Parallel array synthesis is a powerful tool to rapidly explore the chemical space around a hit compound. At Symeres, we have developed streamlined workflows to optimize our library synthesis. The equipment our chemists use is semi-automated, allowing both a speedy process and room for customization. We have multiple platforms available to adapt the setup of the library to your specific needs, whether this is a few compounds or a few hundred.
Integrated Drug Discovery
Through an established centers of excellence network, Symeres enters into a single contractual agreement with the client that allows access to leading European providers.
Symeres has a strong European network of centers of excellence to provide integrated drug discovery for our clients. Central to this is a strategic alliance with Axxam [www.axxam.com], based in Milan, Italy, which is a world-class provider of in vitro assay development, screening, and compound profiling services. The combined platforms of Symeres and Axxam, accessed under a single contractual agreement, provide the core upon which to build gene-to-candidate Discovery programs. Program-specific solutions can also be provided for areas, such as biophysics, pharmacokinetics, pharmacology models, and structural biology.
PROTACs (proteolysis targeting chimeras) are widely regarded as a promising new modality for therapeutic intervention.
PROTAC molecules are typically around 1 kDa in size and often combine two (precursor) molecules with mediocre physicochemical properties (high LogP, low solubility). As a result, the synthesis, analysis, and purification of these compounds can be more challenging than that of traditional small-molecule ligands. Moreover, evidence is emerging that the linker plays the dominant role in PROTAC efficiency & selectivity, and we believe that a parallel approach to producing a large set of linkers will be key to PROTAC’s success.
To address these features, we have developed a modular chemistry toolbox, in which different linking strategies are combined with optimized analytical routines. We have:
- A selection of E3 ligands (VHL and a series of CRBN analogs);
- A set of alkyl and PEG linkers with different lengths and composition;
- Established chemistry to connect these linkers to the E3 ligands, using a variation of couplings;
- Established chemistry to couple the linkers to the target ligand.
This approach allows for the rapid assembly of a comprehensive set of different PROTAC molecules for any new target.
We can support your multiparameter medicinal chemistry optimization even further with our in vitro ADME profiling platform.

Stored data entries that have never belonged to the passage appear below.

/-! ## Coupling majorant (AM–GM) -/

/-- `cU_k(M) = (η/8)(b²_{J_k} + b²_{J_k+1})`, the AM–GM majorant of the coupling `c_k(M)`. [folklore] -/
def cUK (n : ℕ) (M : ℤ) (η : ℝ) (k : ℕ) : ℝ := η / 8 * (bSq n M (lev n M k) + bSq n M (lev n M k + 1))

/-- `c_k ≤ cU_k` (`η ≥ 0`). [folklore] -/
theorem cK_le_cUK (n : ℕ) (M : ℤ) {η : ℝ} (hη : 0 ≤ η) (k : ℕ) : cK n M η k ≤ cUK n M η k := by
  unfold cK cUK
  have hk := natAbs_le_lev n M k
  have h1 : 0 ≤ bSq n M (lev n M k) := bSq_nonneg (by omega)
  have h2 : 0 ≤ bSq n M (lev n M k + 1) := bSq_nonneg (by omega)
  have this : Real.sqrt (bSq n M (lev n M k) * bSq n M (lev n M k + 1))
      ≤ (bSq n M (lev n M k) + bSq n M (lev n M k + 1)) / 2 := by
    have amgm : ∀ a b : ℝ, 0 ≤ a → 0 ≤ b → Real.sqrt (a * b) ≤ (a + b) / 2 := by
      intro a b ha hb
      have h : a * b ≤ ((a + b) / 2) ^ 2 := by nlinarith [sq_nonneg (a - b)]
      calc Real.sqrt (a * b) ≤ Real.sqrt (((a + b) / 2) ^ 2) := Real.sqrt_le_sqrt h
        _ = (a + b) / 2 := Real.sqrt_sq (by linarith)
    exact amgm _ _ h1 h2
  have h8 : η / 8 * (bSq n M (lev n M k) + bSq n M (lev n M k + 1))
      = η / 4 * ((bSq n M (lev n M k) + bSq n M (lev n M k + 1)) / 2) := by ring
  rw [h8]; exact mul_le_mul_of_nonneg_left this (by positivity)

/-- `cU_k ≥ 0` (`η ≥ 0`). [folklore] -/
theorem cUK_nonneg (n : ℕ) (M : ℤ) {η : ℝ} (hη : 0 ≤ η) (k : ℕ) : 0 ≤ cUK n M η k := by
  unfold cUK
  have hk := natAbs_le_lev n M k
  exact mul_nonneg (by positivity) (add_nonneg (bSq_nonneg (by omega)) (bSq_nonneg (by omega)))

/-- `cU_k` is linear in `η`. [folklore] -/
theorem cUK_linear (n : ℕ) (M : ℤ) (η : ℝ) (k : ℕ) : cUK n M η k = η * cUK n M 1 k := by unfold cUK; ring

/-! ## Diagonal drop -/

/-- the exact diagonal drop `d_k = p_{k+shift}(M) − p_k(M+1)` (same level `J`). [folklore] -/
def dK (n M : ℕ) (η : ℝ) (k : ℕ) : ℝ := pK n (M : ℤ) η (k + shift n M) - pK n ((M : ℤ) + 1) η k
import Summits.MatrixMultiplication.MatrixMultiplication.Theorems.AbelianSTPPCensusTC3StatDefs

/-!
# T_C static certificate, range `3004 … 3192` (t*-indexed linear checker with the k-member tree at `τ = 12/5`): kernel evaluation, the shape checks (one-member cover, else the k-member tree), volumes `773 … 892`, all orders `3004 … 3192`

Cell mm-stpp (rung F-M1), tier T_C = «beat `2.4`»; checker in `AbelianSTPPCensusTC3StatDefs.lean`, table and bucket lists in `AbelianSTPPCensusTC3StatData.lean`
(pattern: theory g12's `AbelianSTPPCensusTAStatDDom*/DCk*.lean`).  `decide` with kernel reduction (standard axioms; no `native_decide`), `Elab.async false`;
consumed by `TC3Stat.checkV_sound` / `TC3Stat.domV_sound` / `TC3Stat.m2V_sound` in the leaf `AbelianSTPPCensusLeafTC3192Closed.lean`.
WHAT THIS IS NOT: arithmetic on shape lists only; no statement about STPP families or `ω`.
-/

set_option linter.dupNamespace false
set_option autoImplicit false
set_option Elab.async false

namespace Summit.MatrixMultiplication.MatrixMultiplication.Theorems.TC3Stat

set_option maxHeartbeats 0 in
/-- Check chunk: every sorted candidate shape of the volumes `773 … 892` passes `checkShape` on the full order range (cost units 117450: (shape, bucket) cells and tree nodes). [original] -/
theorem ck773 : TC3Stat.checkV 3004 3192 120 773 = true := by decide +kernel

end Summit.MatrixMultiplication.MatrixMultiplication.Theorems.TC3Stat
/-
Copyright: statement-level skeleton of a published paper (lit-balaban cell, Phase-2 proof seat p39 gen 9). No proof claims
beyond what the kernel checks below.
-/
import Literature.MathematicalPhysics.QuantumFieldTheory.Balaban1983to89.B3Eq316DifferenceKernelBounds
import Literature.MathematicalPhysics.QuantumFieldTheory.Balaban1983to89.B3Eq329WardVanishing

/-!
# B3 — T. Bałaban, *(Higgs)₂,₃ quantum fields in a finite volume. III. Renormalization*, CMP **88** (1983) 411–445
[Balaban1983Higgs3], (3.26)/(3.29) pp. 440–442 [PDF 30–32]: **the vector self-energy kernel Π_{μμ′} of (3.26) with the
infinite-lattice propagator `G^ξ_{j₀}(0)` in all three slots is bounded uniformly in the lattice spacing** — ON THE PRINTED
INFINITE LATTICE ξℤ³, where the pure-`C^ξ` part VANISHES EXACTLY (p. 442: *"hence it is equal to 0"*, p20's `Pi2Z_Cxi_eq_zero`)

statement-level skeleton of published theorems with citation tags; proofs where landed; nothing here is a claim about
the Yang–Mills mass gap

PDF held: `paper:balaban1983-higgs-2-3-quantum-fields-finite-volume` (journal page = PDF page + 410); pp. 440–442 [PDF 30–32] read
on the ×2 renders `run/shared/lean/pub/pub-balaban/b2b-balaban-ref1/pages/1983-cmp88-higgs23-III/1983-cmp88-higgs23-III-p030-x2.png`
… `-p032-x2.png`.  p. 441 [PDF 31], verbatim: *"We consider the case d = 3, so −d + 2 = −1, −d + 3 = 0. Next we replace the
propagator G_{j₀}(0) by C^ξ, ξ = L^{−j₀}, using the same equation as in (3.16). If at least one propagator G_{j₀}(0) is replaced
by G_{j₀}(0)(1 − m²_{j₀} − a_{j₀}P_{j₀})C^ξ, then we get a convergent expression. Hence it is enough to consider the expressions
with the propagator C^ξ only."* — our reading (a paraphrase, NOT the print): every term containing at least one difference
kernel `M = G_{j₀}(0) − C^ξ` is bounded uniformly in the spacing, so a divergence could only come from the pure-`C^ξ` term; and
for that term, p. 441 *"Let us consider the corresponding term coming from Π^{(L^{−j₀},j₀)}_{μμ′}, and let us rescale the external
legs A, A′ from the η-lattice to the ξ-lattice also. We get the expression"* [(3.29)], whose square bracket, p. 442 [PDF 32],
*"has exactly the form appearing in the Ward-Takahashi identity (2.26) with M² = 1, hence it is equal to 0."*  (v1.1, r15 gen 10
= the B3 fold owner, 2026-08-22: DOCSTRING-ONLY — the p. 441 quotation made verbatim and the paraphrase moved outside the
quotation marks per referee ref-1 gen 52 (F4); the same in the docstring of `exists_Pi2L_GxiL_bound`; no declaration, statement
or proof changed.  v1.2, p39 gen 11, 2026-08-22: CITATION-TAG PAGE NUMERALS ONLY, per summit-lit1 CITELOC P48-003, P48-004 — the
display (3.29) is printed on p. 441 and (3.26) on p. 440, the sentences quoted about them on pp. 441–442: tags `(3.29) p.442` →
`(3.29) p.441; p.442` and `(3.26) p.441` → `(3.26) p.440; p.441`; declarations byte-identical.)  Rows **B3.Eq3.25-3.32** (and B3.Eq3.11-3.17) of `HOME/lit-balaban-r15/ROWS-B3.md`
(fold owner r15); file 5 of the p39 gen-9 programme «the §3 vector self-energy sentences on the PRINTED infinite lattice ξℤ³»
(gens 6–8 of this seat proved the torus reading `B3Pi2TorusBounded`/`B3Pi2CxiTorusBounded`, where the pure-C^ξ part is only
bounded; on ξℤ³ it is zero, as printed).
WHAT IS REPRODUCED (`d = 3`, `ξ = L^{−k}`, volume element `Σ ξ³`, `τ = tr q²`; `G = G^ξ_k(0)` = `GxiL`, `M = G − C^ξ` = `MxiL`):
* §1 `nonloc`, **`Pi2L`** — the kernel Π^{(η,j₀)}_{μμ′}(y) of the square bracket of (3.26) for three TWO-VARIABLE kernels on
  ξℤ³: `Π[K₁,K₂,K₃](y) = τΣ'_{y′}ξ³[−(K₁∂^*_{μ′})(y,y′)(K₂∂^*_μ)(y′,y) + K₁(y,y′)(∂_{μ′}K₂∂^*_μ)(y′,y)] − δ_{μμ′}τK₃(y,y) −
  δ_{μμ′}τξ(K₃∂^*_μ)(y,y)` (r15's torus `Pi2`, the `y′`-sum a `tsum`); `Pi2L_conv`: on convolution kernels it IS p20's `Pi2Z`,
  hence `Pi2L_Cxi_eq_zero`: **the pure-C^ξ kernel vanishes on ξℤ³** (p20's `Pi2Z_Cxi_eq_zero`).
* §2 bilinearity of the non-local integrand, `G = C^ξ + M` (`GxiL_eq_conv_add`).
* §3 **`tsum_nonloc_conv_M_bound`** — the `[C^ξ, M]` cross term: after summation by parts in `y′` both pieces carry the mixed
  difference `(∂_{μ′}M∂^*_μ)`, whose law is `P₁^{δ/2}` (`B3Eq316DifferenceKernelBounds.abs_d2K_MxiL_le_of_laws`): bounded by
  `C·K·(2e+1)·833/(δ/2)³`.
* §4 **`tsum_nonloc_M_G_bound`** — the `[M, G]` term (covers `[M,C^ξ]` and `[M,M]`): after summation by parts both pieces have
  the Fubini form `Σ_{y′}ξ³(M∂^*_{μ′})(y,y′)κ(y′)` with `κ = (G∂^*_μ)(·,y)` or its unit translate, `|κ| ≤ C·P₂^δ`, bounded by the
  Fubini bound of `B3Eq316DifferenceKernelBounds` (`x′`-sum first: `P₂⋆P₂ ≤ 1400P₁`): `≤ K·C·(1 + 4e)`.
* §5 **`exists_Pi2L_GxiL_bound`** — THE PRINTED CLAIM for the first picture of (3.30): there is `Cst` (a function of `L` and
  the window only) with `|Π[G^ξ_k(0),G^ξ_k(0),G^ξ_k(0)]_{μμ′}(y)| ≤ Cst·|tr q²|` for every `k ≥ 1`, `(a,m²)` in the window,
  `μ, μ′, y` — *"we can estimate (3.16) by a constant"* / *"we get a convergent expression"* — via the decomposition
  `Π[G,G,G] = Π[C,C,C] + τΣ nonloc[C,M] + τΣ nonloc[M,G] − δ_{μμ′}τM(y,y+e_μ)` (`Pi2L_GxiL_decomp`) and `Π[C,C,C] = 0`.
HONEST SCOPE: zero external field, `d = 3`, unit blocks, one scale `j₀ = k` in all three slots (the printed pictures mix
`G_{j₀}, G_{j′₀}, G_{j″₀}`; the estimates are identical), the `y`-independent localization weights `h, g, A` of (3.26) left
outside (they enter the finite `Σ_y ξ³ g A Π g′A′` of r15's `bracket326`); constants existential.  Mathlib + the cited tree files
only; definitions with bodies and theorems, no named facts; standard axioms.  Unit `lit-balaban-p39-g9` (Phase-2 proof seat p39,
gen 9), HOME `run/shared/lean/pub/lit-balaban/`, 2026-08-22.
-/

open scoped BigOperators
open Finset Filter Topology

The following assays are available in house, with further systems either being brought online or sourced via third parties:
- Kinetic solubility (LC-UV)
- Thermodynamic solubility
- Lipophilicity (ElogD)
- Chemical stability
- PAMPA (parallel artificial membrane permeability assay);
- Plasma stability
- Microsomal and hepatocyte stability from different species.
- Metabolite identification using high-resolution mass spectrometry (Q Exactive Orbitrap, Thermo)
- CYP inhibition screening studies to determine possible drug interactions of compounds (CYPs 1A2, 2B6, 2C8, 2C9, 2C19, 2D6, 2E1, 3A4)
Our in vitro ADME department also serves as a stand-alone contract research laboratory, where we offer tailor-made assays. In vivo facilities are available as part of our integrated drug discovery services from high-quality third parties under a single contract with us.